| Exercise directions |
How many lines of the listing contain the string "false"? Only the number is wanted.

| Data for processing |
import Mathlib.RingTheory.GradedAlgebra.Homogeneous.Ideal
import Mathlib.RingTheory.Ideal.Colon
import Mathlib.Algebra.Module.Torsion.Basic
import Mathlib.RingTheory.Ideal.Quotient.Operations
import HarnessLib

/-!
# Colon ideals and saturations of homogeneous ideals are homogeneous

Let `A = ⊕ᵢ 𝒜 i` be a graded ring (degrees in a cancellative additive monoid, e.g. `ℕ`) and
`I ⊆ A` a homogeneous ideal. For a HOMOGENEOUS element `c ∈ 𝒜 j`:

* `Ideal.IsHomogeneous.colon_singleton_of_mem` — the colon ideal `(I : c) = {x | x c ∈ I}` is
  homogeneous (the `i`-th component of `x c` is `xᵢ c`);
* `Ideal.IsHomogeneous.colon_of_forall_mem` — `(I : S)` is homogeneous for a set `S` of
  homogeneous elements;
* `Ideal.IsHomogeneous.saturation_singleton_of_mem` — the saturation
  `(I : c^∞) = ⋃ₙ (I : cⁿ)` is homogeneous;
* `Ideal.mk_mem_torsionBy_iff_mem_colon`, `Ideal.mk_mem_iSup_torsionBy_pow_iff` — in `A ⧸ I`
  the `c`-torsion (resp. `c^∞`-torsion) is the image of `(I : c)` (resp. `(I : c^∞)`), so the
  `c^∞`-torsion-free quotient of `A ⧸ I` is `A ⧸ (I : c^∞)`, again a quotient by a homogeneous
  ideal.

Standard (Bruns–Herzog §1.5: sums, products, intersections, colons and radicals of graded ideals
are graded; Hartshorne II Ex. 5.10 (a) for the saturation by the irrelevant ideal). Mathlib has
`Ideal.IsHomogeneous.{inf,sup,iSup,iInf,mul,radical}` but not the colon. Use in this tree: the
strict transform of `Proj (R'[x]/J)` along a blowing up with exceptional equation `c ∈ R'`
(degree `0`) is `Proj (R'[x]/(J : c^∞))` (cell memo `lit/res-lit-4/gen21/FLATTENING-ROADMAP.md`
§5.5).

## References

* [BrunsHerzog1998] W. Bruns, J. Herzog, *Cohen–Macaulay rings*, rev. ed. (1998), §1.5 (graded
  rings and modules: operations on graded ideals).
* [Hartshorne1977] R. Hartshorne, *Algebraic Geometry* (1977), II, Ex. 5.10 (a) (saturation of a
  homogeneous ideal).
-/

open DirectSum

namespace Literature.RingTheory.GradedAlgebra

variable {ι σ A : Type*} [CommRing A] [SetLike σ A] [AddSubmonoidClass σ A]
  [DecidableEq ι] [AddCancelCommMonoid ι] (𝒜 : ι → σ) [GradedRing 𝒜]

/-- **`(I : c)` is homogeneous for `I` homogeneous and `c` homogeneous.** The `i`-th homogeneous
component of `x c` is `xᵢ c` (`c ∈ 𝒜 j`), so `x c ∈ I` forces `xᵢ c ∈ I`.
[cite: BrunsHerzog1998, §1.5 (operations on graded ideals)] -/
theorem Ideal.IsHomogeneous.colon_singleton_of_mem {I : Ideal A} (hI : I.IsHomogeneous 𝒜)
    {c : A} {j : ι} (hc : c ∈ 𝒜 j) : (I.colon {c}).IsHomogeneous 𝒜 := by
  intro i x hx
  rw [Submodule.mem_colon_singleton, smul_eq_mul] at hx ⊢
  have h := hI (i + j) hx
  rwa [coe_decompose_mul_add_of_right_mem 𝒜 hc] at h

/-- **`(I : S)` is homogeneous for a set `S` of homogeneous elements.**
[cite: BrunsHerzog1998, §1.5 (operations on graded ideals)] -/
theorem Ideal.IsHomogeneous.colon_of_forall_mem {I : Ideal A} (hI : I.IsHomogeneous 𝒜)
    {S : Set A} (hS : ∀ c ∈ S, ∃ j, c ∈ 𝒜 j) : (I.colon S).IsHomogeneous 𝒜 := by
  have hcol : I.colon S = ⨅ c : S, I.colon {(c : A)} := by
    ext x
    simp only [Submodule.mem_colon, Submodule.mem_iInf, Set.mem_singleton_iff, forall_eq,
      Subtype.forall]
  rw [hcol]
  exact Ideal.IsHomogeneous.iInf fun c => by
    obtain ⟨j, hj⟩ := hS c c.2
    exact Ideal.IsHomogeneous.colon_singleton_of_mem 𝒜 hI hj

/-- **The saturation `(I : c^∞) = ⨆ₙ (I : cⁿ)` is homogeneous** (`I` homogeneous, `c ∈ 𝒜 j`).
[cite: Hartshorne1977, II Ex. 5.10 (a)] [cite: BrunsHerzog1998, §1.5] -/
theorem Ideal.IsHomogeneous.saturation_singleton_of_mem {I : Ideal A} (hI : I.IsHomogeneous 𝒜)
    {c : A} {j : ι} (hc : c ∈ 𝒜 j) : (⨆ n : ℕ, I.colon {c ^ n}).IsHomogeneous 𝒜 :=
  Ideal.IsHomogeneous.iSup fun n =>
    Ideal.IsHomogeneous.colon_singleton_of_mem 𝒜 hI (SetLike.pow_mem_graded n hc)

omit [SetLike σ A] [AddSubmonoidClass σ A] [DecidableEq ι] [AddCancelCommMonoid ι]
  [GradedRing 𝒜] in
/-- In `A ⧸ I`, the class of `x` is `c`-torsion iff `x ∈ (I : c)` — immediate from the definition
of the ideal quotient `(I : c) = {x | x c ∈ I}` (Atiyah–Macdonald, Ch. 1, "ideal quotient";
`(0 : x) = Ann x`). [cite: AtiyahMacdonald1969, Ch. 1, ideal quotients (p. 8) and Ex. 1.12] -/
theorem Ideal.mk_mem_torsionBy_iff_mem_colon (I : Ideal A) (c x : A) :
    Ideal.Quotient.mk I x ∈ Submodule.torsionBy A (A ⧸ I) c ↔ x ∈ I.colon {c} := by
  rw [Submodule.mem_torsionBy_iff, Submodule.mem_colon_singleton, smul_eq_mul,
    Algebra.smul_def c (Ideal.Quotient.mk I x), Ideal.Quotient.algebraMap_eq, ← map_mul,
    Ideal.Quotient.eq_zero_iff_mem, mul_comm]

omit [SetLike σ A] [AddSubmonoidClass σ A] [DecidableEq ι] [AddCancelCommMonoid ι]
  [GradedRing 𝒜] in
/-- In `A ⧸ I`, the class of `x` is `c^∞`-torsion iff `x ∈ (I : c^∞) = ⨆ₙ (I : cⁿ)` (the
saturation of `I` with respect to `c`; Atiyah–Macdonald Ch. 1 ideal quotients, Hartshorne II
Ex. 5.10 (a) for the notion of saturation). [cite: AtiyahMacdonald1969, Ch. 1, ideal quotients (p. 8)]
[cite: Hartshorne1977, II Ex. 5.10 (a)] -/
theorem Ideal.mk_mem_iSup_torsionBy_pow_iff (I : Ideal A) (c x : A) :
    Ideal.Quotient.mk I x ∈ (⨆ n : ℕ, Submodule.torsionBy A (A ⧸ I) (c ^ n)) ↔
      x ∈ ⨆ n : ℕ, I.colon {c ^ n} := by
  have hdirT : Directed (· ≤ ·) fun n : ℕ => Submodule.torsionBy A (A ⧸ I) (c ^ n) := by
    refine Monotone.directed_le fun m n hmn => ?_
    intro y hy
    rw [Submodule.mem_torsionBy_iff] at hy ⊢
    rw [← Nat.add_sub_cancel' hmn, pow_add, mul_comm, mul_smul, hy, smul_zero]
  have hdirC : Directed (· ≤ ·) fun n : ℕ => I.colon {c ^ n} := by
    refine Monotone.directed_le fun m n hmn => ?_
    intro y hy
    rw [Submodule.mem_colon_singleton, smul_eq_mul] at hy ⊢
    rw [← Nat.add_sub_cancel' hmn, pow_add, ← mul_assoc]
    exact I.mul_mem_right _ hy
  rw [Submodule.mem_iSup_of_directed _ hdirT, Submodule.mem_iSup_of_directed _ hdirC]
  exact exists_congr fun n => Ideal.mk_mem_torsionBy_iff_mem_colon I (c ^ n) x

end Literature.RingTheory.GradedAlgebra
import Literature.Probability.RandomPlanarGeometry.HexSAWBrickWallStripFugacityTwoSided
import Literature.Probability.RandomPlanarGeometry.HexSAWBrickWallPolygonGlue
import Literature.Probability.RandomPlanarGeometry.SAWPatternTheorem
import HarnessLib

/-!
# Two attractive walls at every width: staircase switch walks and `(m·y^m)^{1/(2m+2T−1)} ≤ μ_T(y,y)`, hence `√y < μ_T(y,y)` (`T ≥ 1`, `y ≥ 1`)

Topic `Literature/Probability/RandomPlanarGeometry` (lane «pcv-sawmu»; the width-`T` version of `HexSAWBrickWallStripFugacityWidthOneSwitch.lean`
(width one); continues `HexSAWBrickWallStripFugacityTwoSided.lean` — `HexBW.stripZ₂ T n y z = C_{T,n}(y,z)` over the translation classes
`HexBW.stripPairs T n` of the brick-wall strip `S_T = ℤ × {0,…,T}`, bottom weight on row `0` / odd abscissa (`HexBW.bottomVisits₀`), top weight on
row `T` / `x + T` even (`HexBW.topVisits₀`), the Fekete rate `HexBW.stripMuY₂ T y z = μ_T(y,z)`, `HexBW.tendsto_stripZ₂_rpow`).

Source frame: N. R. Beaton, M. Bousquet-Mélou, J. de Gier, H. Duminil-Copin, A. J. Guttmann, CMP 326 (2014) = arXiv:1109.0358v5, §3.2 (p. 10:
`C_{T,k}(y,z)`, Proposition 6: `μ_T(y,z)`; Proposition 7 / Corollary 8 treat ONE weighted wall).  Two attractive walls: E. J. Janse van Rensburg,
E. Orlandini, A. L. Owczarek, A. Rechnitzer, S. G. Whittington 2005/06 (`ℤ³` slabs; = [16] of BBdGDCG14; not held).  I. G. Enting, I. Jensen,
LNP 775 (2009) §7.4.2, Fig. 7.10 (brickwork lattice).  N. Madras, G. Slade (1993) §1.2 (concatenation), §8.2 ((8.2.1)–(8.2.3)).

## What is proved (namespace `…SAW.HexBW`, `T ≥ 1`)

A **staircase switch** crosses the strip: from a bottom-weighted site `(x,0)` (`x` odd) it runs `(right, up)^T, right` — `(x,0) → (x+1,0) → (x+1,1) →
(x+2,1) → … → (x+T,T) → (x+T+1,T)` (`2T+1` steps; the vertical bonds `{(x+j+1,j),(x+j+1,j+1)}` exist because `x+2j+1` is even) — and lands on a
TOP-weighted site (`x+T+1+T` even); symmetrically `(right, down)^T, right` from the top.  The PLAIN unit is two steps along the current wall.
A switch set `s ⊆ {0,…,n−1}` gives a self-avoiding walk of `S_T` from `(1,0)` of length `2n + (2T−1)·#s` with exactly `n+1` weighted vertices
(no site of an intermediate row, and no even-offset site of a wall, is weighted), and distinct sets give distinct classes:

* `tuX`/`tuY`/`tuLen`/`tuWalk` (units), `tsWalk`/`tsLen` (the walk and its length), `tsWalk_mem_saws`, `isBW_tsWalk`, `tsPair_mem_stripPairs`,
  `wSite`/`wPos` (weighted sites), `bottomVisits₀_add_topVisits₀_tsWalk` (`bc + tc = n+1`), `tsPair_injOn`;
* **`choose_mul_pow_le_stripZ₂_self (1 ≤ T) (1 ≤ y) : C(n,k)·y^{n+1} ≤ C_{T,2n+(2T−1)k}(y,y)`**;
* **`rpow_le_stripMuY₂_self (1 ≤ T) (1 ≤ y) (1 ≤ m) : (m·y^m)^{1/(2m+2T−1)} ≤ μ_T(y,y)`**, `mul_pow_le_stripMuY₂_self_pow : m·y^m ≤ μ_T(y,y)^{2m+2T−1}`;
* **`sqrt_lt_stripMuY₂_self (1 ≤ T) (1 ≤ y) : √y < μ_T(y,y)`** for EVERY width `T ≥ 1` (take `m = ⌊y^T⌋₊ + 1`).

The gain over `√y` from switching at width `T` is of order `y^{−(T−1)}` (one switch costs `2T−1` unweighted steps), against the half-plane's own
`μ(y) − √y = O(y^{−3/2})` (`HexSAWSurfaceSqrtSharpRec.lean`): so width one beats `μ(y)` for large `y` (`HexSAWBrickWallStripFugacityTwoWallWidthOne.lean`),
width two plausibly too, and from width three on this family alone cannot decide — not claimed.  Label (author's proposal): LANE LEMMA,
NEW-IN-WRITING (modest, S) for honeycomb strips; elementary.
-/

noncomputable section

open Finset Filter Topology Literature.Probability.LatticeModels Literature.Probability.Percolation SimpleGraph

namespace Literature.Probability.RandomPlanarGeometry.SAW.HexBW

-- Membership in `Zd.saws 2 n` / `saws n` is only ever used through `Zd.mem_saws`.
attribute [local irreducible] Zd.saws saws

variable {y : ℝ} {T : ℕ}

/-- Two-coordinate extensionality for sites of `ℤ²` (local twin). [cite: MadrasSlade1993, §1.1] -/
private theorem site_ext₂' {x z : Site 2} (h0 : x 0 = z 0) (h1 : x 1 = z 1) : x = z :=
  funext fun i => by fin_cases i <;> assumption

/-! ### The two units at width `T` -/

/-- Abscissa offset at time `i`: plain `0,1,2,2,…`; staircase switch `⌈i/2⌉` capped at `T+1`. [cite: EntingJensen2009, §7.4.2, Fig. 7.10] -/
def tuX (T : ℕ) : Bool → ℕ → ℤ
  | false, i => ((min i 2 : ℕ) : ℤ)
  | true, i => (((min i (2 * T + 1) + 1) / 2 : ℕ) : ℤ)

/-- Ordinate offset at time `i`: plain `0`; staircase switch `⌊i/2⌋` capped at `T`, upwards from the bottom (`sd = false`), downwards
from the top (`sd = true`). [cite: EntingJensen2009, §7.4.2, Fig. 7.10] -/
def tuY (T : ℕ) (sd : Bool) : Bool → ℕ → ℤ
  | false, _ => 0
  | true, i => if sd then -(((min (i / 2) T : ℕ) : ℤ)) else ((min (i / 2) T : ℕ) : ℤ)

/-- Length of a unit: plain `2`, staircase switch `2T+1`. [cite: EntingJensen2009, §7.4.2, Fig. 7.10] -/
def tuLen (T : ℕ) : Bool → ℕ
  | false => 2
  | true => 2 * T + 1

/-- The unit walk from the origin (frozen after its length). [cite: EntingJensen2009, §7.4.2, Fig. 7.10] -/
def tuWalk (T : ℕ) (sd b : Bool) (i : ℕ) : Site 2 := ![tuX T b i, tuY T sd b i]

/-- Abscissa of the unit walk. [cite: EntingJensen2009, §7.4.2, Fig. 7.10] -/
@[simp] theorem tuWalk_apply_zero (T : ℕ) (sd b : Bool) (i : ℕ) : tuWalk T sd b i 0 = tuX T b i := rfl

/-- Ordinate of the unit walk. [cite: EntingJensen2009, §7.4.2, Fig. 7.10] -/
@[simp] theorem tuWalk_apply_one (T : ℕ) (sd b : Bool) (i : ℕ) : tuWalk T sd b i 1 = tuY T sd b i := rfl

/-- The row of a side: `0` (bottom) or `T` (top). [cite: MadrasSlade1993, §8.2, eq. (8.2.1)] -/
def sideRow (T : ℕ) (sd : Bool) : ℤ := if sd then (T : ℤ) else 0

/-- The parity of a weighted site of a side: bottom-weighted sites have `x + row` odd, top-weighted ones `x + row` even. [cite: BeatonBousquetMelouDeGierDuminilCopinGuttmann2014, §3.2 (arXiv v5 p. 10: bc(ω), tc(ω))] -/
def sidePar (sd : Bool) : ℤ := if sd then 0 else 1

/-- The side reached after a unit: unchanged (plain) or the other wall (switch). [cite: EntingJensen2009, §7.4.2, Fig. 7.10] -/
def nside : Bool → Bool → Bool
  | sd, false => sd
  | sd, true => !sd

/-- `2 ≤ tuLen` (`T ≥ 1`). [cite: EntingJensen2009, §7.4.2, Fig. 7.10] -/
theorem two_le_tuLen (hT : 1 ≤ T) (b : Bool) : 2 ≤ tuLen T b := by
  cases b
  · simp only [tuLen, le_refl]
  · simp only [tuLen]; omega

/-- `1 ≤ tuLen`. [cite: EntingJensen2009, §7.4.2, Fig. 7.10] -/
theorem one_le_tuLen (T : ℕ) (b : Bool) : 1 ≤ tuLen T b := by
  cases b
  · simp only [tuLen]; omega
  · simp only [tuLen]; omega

| Exercise output |
5